## DIRECTIONS FOR THIS TASK:
All lines in the records that carry the string "open" are to be shown.
=== RECORDS SHOWN ===
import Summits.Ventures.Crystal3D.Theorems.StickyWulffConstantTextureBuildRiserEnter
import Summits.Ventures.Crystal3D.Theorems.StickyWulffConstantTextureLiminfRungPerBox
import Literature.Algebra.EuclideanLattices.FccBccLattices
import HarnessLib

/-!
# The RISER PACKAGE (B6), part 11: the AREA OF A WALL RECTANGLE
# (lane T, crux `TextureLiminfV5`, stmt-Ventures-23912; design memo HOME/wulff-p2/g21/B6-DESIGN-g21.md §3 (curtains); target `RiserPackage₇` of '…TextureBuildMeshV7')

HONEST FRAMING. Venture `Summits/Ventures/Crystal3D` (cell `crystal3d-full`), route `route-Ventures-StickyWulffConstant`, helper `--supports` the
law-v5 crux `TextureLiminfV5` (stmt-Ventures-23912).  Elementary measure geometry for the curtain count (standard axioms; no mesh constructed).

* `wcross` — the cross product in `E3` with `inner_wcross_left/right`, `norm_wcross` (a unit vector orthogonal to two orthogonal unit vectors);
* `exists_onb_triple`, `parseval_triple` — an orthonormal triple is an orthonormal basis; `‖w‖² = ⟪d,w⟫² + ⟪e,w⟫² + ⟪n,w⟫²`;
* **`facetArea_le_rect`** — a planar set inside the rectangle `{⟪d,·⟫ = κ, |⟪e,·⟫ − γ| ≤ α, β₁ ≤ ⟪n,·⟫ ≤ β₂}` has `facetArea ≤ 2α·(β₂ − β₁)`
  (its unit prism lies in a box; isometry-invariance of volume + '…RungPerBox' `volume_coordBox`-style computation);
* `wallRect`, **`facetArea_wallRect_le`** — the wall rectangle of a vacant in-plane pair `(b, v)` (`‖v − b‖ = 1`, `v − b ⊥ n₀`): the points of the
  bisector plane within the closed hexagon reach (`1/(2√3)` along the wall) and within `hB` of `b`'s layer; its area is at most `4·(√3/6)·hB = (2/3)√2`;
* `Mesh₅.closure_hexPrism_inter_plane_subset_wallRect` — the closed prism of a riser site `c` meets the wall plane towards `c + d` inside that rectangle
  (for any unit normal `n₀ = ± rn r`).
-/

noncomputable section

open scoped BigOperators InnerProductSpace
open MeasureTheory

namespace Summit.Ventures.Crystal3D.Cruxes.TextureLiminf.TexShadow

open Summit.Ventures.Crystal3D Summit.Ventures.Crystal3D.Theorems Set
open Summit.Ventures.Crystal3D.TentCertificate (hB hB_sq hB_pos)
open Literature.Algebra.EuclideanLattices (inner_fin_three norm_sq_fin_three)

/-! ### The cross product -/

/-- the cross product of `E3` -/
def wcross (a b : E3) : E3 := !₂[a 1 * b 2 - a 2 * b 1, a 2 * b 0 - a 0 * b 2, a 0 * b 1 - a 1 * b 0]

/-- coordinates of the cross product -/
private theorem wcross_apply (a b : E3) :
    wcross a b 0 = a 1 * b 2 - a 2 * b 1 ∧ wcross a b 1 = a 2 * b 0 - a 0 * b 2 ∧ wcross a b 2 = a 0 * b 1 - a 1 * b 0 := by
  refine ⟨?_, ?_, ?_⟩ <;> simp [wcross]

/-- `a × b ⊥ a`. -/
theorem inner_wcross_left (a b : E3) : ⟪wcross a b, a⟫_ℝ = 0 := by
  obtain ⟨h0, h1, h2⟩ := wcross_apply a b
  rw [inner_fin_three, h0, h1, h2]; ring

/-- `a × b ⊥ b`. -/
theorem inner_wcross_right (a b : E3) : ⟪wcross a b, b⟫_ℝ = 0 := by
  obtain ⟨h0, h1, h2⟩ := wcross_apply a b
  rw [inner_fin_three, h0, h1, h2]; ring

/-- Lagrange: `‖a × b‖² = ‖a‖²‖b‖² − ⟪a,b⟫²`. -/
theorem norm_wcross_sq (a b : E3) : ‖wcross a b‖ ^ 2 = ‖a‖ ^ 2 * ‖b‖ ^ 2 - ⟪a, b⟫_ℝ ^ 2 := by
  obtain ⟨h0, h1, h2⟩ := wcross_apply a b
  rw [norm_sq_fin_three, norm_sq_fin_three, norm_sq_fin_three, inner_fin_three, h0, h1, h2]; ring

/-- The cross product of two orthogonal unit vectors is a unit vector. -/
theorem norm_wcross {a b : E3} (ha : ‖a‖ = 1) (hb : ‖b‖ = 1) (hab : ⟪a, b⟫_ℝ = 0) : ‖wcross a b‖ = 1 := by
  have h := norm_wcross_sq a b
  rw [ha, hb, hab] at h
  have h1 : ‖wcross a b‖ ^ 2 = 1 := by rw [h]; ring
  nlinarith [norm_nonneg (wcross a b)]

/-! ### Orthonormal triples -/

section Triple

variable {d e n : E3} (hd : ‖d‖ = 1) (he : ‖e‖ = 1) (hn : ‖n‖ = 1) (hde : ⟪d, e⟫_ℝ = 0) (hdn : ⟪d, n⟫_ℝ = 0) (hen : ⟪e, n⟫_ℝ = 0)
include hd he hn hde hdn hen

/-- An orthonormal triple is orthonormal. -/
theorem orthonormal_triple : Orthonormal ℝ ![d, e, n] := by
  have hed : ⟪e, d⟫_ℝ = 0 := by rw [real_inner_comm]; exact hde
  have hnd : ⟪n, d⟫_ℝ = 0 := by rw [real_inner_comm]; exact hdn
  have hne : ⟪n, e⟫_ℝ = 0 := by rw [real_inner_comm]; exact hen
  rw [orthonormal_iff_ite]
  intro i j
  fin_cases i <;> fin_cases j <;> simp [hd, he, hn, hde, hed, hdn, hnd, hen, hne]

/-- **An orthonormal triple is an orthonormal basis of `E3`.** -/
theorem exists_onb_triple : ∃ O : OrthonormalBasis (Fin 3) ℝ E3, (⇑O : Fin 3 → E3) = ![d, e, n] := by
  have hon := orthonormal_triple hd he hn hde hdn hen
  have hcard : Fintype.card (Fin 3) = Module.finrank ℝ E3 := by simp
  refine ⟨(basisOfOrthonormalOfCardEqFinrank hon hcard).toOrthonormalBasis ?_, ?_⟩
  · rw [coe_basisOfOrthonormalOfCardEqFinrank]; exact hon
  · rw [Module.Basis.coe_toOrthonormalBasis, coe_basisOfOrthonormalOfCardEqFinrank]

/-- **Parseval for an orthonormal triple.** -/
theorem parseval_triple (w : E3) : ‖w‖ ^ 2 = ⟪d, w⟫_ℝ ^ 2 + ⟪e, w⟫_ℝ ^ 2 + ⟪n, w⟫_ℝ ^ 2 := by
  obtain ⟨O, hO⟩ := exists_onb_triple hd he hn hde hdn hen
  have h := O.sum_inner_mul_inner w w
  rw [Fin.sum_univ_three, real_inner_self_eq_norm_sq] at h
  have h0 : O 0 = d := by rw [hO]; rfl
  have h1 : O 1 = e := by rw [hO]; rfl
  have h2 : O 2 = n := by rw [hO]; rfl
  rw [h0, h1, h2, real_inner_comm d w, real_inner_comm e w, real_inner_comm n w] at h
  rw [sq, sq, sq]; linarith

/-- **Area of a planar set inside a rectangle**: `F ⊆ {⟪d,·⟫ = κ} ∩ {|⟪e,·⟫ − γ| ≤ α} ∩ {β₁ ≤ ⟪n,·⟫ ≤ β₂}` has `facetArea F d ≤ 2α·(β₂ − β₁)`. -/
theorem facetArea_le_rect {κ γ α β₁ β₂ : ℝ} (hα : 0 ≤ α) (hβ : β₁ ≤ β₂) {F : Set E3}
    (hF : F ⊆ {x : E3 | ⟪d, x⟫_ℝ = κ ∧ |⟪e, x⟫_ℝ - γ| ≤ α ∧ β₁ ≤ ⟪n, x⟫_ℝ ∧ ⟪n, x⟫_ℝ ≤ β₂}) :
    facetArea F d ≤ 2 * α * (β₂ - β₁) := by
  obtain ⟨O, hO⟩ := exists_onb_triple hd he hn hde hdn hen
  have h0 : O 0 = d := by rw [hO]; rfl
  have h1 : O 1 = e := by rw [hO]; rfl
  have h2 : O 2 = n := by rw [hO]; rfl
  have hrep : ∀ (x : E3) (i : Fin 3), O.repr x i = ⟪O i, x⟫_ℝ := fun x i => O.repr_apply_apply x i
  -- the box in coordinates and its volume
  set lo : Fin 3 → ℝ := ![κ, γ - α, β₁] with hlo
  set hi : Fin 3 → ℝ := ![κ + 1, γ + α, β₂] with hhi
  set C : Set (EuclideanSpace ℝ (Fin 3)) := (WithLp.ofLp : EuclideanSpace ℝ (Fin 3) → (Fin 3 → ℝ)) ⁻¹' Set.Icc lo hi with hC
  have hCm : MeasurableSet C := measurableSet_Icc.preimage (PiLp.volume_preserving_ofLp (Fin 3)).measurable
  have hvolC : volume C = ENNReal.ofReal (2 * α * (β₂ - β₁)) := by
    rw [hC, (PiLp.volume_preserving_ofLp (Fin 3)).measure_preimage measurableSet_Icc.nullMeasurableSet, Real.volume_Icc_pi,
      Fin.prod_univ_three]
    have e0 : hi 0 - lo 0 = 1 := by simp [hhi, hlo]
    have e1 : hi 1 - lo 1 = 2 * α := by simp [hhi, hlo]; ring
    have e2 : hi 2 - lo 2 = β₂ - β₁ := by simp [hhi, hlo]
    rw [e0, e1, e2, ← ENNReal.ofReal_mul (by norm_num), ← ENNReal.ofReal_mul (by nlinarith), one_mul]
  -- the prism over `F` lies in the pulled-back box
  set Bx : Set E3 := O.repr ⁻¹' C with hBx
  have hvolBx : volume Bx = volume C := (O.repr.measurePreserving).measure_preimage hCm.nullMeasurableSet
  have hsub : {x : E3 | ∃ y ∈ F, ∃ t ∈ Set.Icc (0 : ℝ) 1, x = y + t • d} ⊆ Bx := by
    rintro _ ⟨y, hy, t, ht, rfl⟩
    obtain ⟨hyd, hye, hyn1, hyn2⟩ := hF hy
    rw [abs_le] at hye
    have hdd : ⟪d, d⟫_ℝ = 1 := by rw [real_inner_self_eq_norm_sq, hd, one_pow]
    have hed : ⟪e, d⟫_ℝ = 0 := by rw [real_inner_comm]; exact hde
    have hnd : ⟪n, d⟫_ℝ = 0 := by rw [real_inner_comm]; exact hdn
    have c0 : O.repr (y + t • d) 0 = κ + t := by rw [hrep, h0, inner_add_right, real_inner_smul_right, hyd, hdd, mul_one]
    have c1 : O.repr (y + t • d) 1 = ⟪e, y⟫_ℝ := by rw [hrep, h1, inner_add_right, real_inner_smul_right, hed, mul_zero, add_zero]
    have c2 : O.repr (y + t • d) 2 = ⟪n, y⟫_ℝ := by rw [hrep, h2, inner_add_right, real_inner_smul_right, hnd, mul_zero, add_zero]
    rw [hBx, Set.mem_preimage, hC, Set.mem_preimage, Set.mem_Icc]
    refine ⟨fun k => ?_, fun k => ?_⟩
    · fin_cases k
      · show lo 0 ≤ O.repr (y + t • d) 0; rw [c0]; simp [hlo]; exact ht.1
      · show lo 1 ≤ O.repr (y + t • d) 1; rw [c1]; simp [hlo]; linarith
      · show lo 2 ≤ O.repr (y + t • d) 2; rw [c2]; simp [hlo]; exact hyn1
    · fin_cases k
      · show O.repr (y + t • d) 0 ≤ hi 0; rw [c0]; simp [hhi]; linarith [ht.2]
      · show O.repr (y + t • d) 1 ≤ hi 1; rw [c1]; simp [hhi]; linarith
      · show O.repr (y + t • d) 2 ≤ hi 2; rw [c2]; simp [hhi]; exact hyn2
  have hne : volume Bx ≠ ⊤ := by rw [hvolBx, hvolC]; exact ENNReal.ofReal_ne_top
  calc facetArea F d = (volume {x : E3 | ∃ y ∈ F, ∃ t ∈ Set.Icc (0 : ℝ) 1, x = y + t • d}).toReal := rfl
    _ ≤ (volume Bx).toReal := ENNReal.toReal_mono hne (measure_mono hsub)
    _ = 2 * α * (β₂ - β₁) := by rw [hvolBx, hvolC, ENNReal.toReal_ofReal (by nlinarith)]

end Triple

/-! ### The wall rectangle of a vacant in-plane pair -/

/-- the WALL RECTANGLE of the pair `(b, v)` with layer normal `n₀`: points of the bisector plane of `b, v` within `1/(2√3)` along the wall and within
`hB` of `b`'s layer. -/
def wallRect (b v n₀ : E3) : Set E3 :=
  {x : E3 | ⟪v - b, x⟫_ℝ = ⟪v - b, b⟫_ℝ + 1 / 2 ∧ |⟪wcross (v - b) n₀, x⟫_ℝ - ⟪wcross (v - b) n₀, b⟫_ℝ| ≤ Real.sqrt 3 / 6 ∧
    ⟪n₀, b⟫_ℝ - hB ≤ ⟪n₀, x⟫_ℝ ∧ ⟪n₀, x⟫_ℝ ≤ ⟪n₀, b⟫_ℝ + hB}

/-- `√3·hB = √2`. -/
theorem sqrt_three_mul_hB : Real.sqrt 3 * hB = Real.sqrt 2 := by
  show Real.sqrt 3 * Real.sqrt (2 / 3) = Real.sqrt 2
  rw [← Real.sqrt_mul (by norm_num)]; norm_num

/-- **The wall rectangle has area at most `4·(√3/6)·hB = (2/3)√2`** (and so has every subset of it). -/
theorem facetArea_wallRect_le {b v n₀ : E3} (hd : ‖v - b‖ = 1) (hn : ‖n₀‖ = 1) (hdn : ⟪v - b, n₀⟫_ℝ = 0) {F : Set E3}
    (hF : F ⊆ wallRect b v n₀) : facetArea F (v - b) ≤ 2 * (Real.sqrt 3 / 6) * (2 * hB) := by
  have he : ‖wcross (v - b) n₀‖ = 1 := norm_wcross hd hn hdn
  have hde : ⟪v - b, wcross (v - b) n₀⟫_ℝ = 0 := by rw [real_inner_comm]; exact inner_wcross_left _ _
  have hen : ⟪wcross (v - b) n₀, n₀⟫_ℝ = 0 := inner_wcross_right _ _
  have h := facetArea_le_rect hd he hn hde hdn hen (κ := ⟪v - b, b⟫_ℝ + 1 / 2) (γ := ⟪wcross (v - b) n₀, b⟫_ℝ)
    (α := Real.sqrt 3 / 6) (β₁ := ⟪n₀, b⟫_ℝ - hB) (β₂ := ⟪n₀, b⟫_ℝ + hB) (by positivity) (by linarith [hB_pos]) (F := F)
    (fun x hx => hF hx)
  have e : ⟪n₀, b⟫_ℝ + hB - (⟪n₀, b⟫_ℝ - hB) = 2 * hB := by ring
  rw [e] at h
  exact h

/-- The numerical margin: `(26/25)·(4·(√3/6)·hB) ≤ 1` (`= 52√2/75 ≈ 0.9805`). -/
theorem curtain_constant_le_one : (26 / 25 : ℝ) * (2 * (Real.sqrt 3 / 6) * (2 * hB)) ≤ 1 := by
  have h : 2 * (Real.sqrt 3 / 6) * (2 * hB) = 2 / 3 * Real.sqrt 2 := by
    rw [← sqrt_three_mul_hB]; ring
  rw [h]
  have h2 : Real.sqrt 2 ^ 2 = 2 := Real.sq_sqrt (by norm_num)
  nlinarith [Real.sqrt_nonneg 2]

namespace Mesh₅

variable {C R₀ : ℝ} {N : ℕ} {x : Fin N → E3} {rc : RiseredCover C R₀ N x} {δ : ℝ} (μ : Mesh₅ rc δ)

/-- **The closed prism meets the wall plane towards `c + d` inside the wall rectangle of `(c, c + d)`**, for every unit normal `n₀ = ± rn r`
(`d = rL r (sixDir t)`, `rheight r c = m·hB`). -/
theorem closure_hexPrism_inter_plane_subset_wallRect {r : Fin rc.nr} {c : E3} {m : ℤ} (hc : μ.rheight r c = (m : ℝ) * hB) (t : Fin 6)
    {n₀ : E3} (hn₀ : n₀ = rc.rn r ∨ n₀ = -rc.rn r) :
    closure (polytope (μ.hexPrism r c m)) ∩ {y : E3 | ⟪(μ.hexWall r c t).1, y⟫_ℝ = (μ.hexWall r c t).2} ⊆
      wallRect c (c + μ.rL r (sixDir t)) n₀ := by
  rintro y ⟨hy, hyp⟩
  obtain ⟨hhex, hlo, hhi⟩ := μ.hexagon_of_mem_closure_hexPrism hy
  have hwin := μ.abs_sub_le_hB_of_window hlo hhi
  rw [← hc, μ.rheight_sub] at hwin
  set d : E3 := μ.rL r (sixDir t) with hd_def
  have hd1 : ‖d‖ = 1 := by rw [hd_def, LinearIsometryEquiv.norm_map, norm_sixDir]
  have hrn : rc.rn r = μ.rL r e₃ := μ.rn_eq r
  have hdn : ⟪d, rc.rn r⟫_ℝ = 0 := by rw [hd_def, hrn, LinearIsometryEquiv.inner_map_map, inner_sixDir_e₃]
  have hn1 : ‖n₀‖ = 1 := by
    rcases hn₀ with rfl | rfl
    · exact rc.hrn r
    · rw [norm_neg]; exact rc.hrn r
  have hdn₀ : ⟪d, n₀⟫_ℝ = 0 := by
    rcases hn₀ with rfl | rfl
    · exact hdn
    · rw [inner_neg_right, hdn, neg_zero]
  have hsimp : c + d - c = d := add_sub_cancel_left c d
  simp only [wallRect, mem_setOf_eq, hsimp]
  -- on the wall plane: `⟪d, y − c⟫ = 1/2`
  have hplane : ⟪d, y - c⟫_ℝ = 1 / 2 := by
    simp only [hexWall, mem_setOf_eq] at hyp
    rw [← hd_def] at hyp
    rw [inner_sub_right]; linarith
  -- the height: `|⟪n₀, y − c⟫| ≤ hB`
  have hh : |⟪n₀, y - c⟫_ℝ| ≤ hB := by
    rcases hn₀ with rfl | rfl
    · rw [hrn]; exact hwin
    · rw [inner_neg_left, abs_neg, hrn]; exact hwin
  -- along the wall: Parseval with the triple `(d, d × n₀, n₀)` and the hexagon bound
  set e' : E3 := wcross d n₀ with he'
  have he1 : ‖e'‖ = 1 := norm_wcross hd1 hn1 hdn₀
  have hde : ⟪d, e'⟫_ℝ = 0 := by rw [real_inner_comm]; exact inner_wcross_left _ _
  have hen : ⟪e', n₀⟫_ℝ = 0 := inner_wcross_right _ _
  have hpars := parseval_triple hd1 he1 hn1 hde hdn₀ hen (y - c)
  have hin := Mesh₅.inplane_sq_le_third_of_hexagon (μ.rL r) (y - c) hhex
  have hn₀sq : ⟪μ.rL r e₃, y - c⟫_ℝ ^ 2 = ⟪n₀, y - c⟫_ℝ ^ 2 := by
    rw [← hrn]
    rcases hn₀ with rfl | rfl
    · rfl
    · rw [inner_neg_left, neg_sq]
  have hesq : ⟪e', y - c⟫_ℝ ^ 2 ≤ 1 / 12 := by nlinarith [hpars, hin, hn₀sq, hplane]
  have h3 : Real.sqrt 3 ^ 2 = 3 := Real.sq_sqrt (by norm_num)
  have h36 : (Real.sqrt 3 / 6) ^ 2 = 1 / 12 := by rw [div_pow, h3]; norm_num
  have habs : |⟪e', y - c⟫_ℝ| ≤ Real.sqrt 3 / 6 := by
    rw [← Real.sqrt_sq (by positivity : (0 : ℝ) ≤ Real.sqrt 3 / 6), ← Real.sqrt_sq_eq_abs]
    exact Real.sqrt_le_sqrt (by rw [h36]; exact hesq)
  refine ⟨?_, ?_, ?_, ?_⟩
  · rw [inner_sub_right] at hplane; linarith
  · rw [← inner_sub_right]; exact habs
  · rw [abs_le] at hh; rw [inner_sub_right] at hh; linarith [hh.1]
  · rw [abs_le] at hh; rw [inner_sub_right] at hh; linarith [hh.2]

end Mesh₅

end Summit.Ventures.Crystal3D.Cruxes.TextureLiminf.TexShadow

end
===
## ANSWER SECTION:
open scoped BigOperators InnerProductSpace
open MeasureTheory
open Summit.Ventures.Crystal3D Summit.Ventures.Crystal3D.Theorems Set
open Summit.Ventures.Crystal3D.TentCertificate (hB hB_sq hB_pos)
open Literature.Algebra.EuclideanLattices (inner_fin_three norm_sq_fin_three)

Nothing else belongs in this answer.